Task to complete: The line containing "produces the factor" marks the end; copy exactly all lines from the start of the material up to and including it.

Data records:

import Literature.AlgebraicGeometry.Resolution.CoefficientIdealRestriction
import Literature.AlgebraicGeometry.Resolution.HasseSchmidtDerivatives
import Literature.AlgebraicGeometry.Resolution.OriginLocalRing
import Mathlib.RingTheory.PowerSeries.Inverse
import HarnessLib

/-!
# Restriction of the coefficient ideal to a hypersurface in EVERY characteristic, via a transverse Hasse–Schmidt derivation (Bravo–García-Escamilla–Villamayor 2012, Prop. 6.9; Hironaka 2017, Th. 3.10)

Topic: `Literature/AlgebraicGeometry/Resolution`. Characteristic-free companion of
`CoefficientIdealRestriction.lean`, whose algebraic core
`Derivation.mem_pow_of_forall_iterate_mem_sup` ("`δ u = 1`, `δ^i f ∈ 𝔪^{m-i} + (u)` for all `i < m`
`⇒ f ∈ 𝔪^m`") needs `1, …, m − 1` to be units, because the Leibniz rule of an ordinary derivation
produces the factor `i + 1` in `δ^{i+1}(g u) = δ^{i+1}(g) u + (i+1) δ^i(g)`. In positive
characteristic the SAME statement holds with the iterates `δ^i` replaced by the components `D_i` of a
**Hasse–Schmidt derivation** (higher derivation: `D_0 = id`, `D_n(fg) = Σ_{i+j=n} D_i f · D_j g`)
which is transverse to the hypersurface, `D_1 u` a unit — no division by integers occurs, because
the higher Leibniz rule `D_{i+1}(g u) = D_{i+1}(g)·u + D_i(g)·D_1(u) + Σ_{j≥2} D_{i+1-j}(g)·D_j(u)`
has the coefficient `D_1 u` (a unit) in place of `i + 1`, and the extra terms involve LOWER
components of `g`, handled by a strong induction.

This is the algebraic content, at a closed point and for a hypersurface, of

* Bravo–García-Escamilla–Villamayor, *On Rees algebras and invariants for singularities over
  perfect fields*, Indiana Univ. Math. J. 61 (2012), **Prop. 6.9** (the "restriction property"):
  "Let `X ⊂ V` be a smooth closed subscheme. Set `𝒳 = 𝒪_V[I(X)W]` and let `𝒢` be an arbitrary Rees
  algebra. Then `𝓕_X((Diff(𝒢))|_X) = 𝓕_V(𝒢) ∩ 𝓕_V(𝒳)`", whose proof (arXiv:1107.1797, pp. 20–21)
  reduces to `𝒢 = 𝒪_V[fW^b]`, `X = {z_1 = 0}` a hypersurface, and shows at a closed point `x`, with
  the Taylor operators `Δ^j_{z_1}` (`Tay_{z_1} f = Σ_j Δ^j_{z_1}(f) T^j`) in the completion, that
  "`x ∈ Sing(𝒢 ⊙ 𝒳)` if and only if
  `x ∈ Sing(𝒪_{X,x}[(Δ^{b-1}_{z_1} f)|_X W, (Δ^{b-2}_{z_1} f)|_X W², …, f|_X W^b])`";
* Hironaka, *Resolution of singularities in positive characteristics* (manuscript 2017), **Th. 3.10**
  (Ambient Reduction Theorem, p. 10): "`J♯ = Σ_{j=0}^{b-1} (Diff^{(j)}_Z J)^{b♯/(b-j)}` with `b♯ = b!`.
  For every smooth subscheme `W ⊂ Z` we let `F = (J♯ 𝒪_W, b♯)`. Then `F` is an ambient reduction of
  `E` from `Z` to `W` …" — at stage 0 (no blow-ups) and for a hypersurface `W = V(u)` this says
  `ord_ξ J ≥ b ⇔ ord_ξ (J♯ 𝒪_W) ≥ b!`, which is `Ideal.le_pow_iff_sharp_le_sup` below. (The
  manuscript is unrefereed and under adjudication by the repair cell `pub-hironaka`; Th. 3.10 is one
  of its statements that IS covered in print, by [BGV12] Prop. 6.9 — this file kernel-checks its
  pointwise content in every characteristic. Nothing here bears on the manuscript's later sections.)

Here the argument is carried out WITHOUT completions and without coordinates, for an abstract
Hasse–Schmidt derivation over any base semiring `R` on any commutative `R`-algebra `A`:

* `HasseSchmidtDerivation R A` — the structure (`D.op n : A →ₗ[R] A`, `D.op 0 = id`, higher
  Leibniz rule over `Finset.antidiagonal n`); `isDiffOpLE_op` — **`D_n` is a differential operator
  of order `≤ n`** (Grothendieck's recursive sense, `DifferentialOperators.lean`), hence
  `apply_mem_diffIdeal` (`D_n f ∈ Diff^{≤ n}(I)` for `f ∈ I`) and `apply_mem_pow_sub`
  (`f ∈ P^m ⇒ D_n f ∈ P^{m-n}`);
* **`mem_pow_of_forall_apply_mem_sup`** — THE CORE, every characteristic: `u ∈ P`, `D_1 u` a unit,
  `D_i f ∈ P^{m-i} + (u)` for all `i < m` `⇒ f ∈ P^m`; with the converse, **`mem_pow_iff`**:
  `f ∈ P^m ⇔ ∀ i < m, D_i f ∈ P^{m-i} + (u)` ("`ord_x f ≥ m ⇔ ord_x((Δ^i_z f)|_X) ≥ m - i` for
  `i < m`");
* **`Ideal.le_pow_iff_forall_diffIdeal_le_sup`** — ideal form with Grothendieck's `Diff^{≤ i}(J)`
  (`diffIdeal`): if some Hasse–Schmidt derivation is transverse to `u ∈ P`, then
  `J ⊆ P^m ⇔ Diff^{≤ i}(J) ⊆ P^{m-i} + (u)` for all `i < m` — the characteristic-free replacement
  of `Ideal.le_pow_iff_forall_derivIdealIter_le_sup` (iterated first-order derivative ideals,
  `1, …, m-1` units);
* **`Ideal.le_pow_iff_sharp_le_sup`** — Hironaka's packaging in a regular local ring `(A, 𝔪)` with
  `u ∈ 𝔪` and `D_1 u` a unit (then `u ∉ 𝔪²`, `isUnit_op_one_not_mem_sq`):
  `J ⊆ 𝔪^b ⇔ Σ_{i<b} (Diff^{≤ i} J)^{b!/(b-i)} ⊆ 𝔪^{b!} + (u)`, i.e. `ord J ≥ b` iff the image of
  `J♯` in the regular local ring `A/(u)` has order `≥ b!` (`Ideal.pow_le_pow_mul_sup_span_iff`,
  Matsumura Thm. 14.2);
* the polynomial instance: `hasseDerivAlong R i` — the Hasse–Schmidt derivation
  `(∂/∂x_i)^{(n)} = D^{(n e_i)}` of `R[x_σ]` (`hasseDeriv`, `HasseSchmidtDerivatives.lean`), with
  `(∂/∂x_i)^{(1)} x_i = 1`; hence **`le_idealOfVars_pow_iff_forall_diffIdeal_le_sup`**: for the
  origin `𝔪 = (x_σ)` of affine space over ANY commutative ring and any coordinate hyperplane
  `x_i = 0`, `J ⊆ 𝔪^m ⇔ Diff^{≤ n}(J) ⊆ 𝔪^{m-n} + (x_i)` for all `n < m`.

## Design notes

* The components are `R`-linear maps so that `IsDiffOpLE R n (D.op n)` makes sense and
  `Diff^{≤ n}(J) ⊇ {D_n f}`; `R`-linearity of all `D_n` amounts to `D_n(R) = 0` for `n ≥ 1`
  (a Hasse–Schmidt derivation of `A` over `R`).
* No iterativity (`D_i ∘ D_j = (i+j choose i) D_{i+j}`) is assumed: the proof never composes
  components.
* Transversality is `IsUnit (D.op 1 u)`; the higher components `D_n u`, `n ≥ 2`, are arbitrary
  (for `u = x_1` and `D = (∂/∂x_1)^{(·)}` they vanish, but after a blow-up or a change of the
  hypersurface they need not, and the core does not care).
* Existence of a transverse Hasse–Schmidt derivation at a point of a variety smooth over a perfect
  field (EGA IV₄ 16.11.2: the `D_p` along a regular system of parameters) is NOT constructed here
  beyond the polynomial ring; the abstract theorems take `D` as a hypothesis, exactly as
  `CoefficientIdealRestriction.lean` takes a `CoordSystem`.

## References

* [BravoGarciaEscamillaVillamayor2012] A. Bravo, M. L. García-Escamilla, O. E. Villamayor U.,
  Indiana Univ. Math. J. 61 (2012) 1201–1251 = arXiv:1107.1797: Prop. 6.9 and its proof
  (pp. 20–21 of the arXiv version: `Tay_{z_1}`, `Δ^j_{z_1}`, "`x ∈ Sing(𝒢 ⊙ 𝒳)` iff
  `ν_x(h_i) ≥ b - i` for `i = 0, …, b-1`"); §6 l. 6–8: "This also appears as the restriction
  property in [Hironaka05]."
* [Hironaka2017] H. Hironaka, manuscript (2017), Th. 3.10 p. 10, Rem. 3.13 p. 11 (unrefereed).
* [VillamayorU2008ReesDiff] O. Villamayor U., Rev. Mat. Iberoam. 24 (2008) = arXiv:math/0606795,
  §2.6 (Taylor operators `Δ^α`), §4.1, Def. 4.2 (coefficients), Thm. 6.13.
* [Giraud1975] J. Giraud, *Contact maximal en caractéristique positive*, Ann. Sci. ÉNS 8 (1975)
  201–234 (Hasse–Schmidt derivations in the theory of maximal contact in characteristic `p`).
* [Matsumura1987] H. Matsumura, *Commutative Ring Theory*, Thm. 14.2; §27 (higher derivations).
* [BierstoneGrigorievMilmanWlodarczyk2011] Lemma 3.9.4 (the characteristic-zero statement treated
  in `CoefficientIdealRestriction.lean`).
-/

open IsLocalRing MvPolynomial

Finished task:
import Literature.AlgebraicGeometry.Resolution.CoefficientIdealRestriction
import Literature.AlgebraicGeometry.Resolution.HasseSchmidtDerivatives
import Literature.AlgebraicGeometry.Resolution.OriginLocalRing
import Mathlib.RingTheory.PowerSeries.Inverse
import HarnessLib

/-!
# Restriction of the coefficient ideal to a hypersurface in EVERY characteristic, via a transverse Hasse–Schmidt derivation (Bravo–García-Escamilla–Villamayor 2012, Prop. 6.9; Hironaka 2017, Th. 3.10)

Topic: `Literature/AlgebraicGeometry/Resolution`. Characteristic-free companion of
`CoefficientIdealRestriction.lean`, whose algebraic core
`Derivation.mem_pow_of_forall_iterate_mem_sup` ("`δ u = 1`, `δ^i f ∈ 𝔪^{m-i} + (u)` for all `i < m`
`⇒ f ∈ 𝔪^m`") needs `1, …, m − 1` to be units, because the Leibniz rule of an ordinary derivation
produces the factor `i + 1` in `δ^{i+1}(g u) = δ^{i+1}(g) u + (i+1) δ^i(g)`. In positive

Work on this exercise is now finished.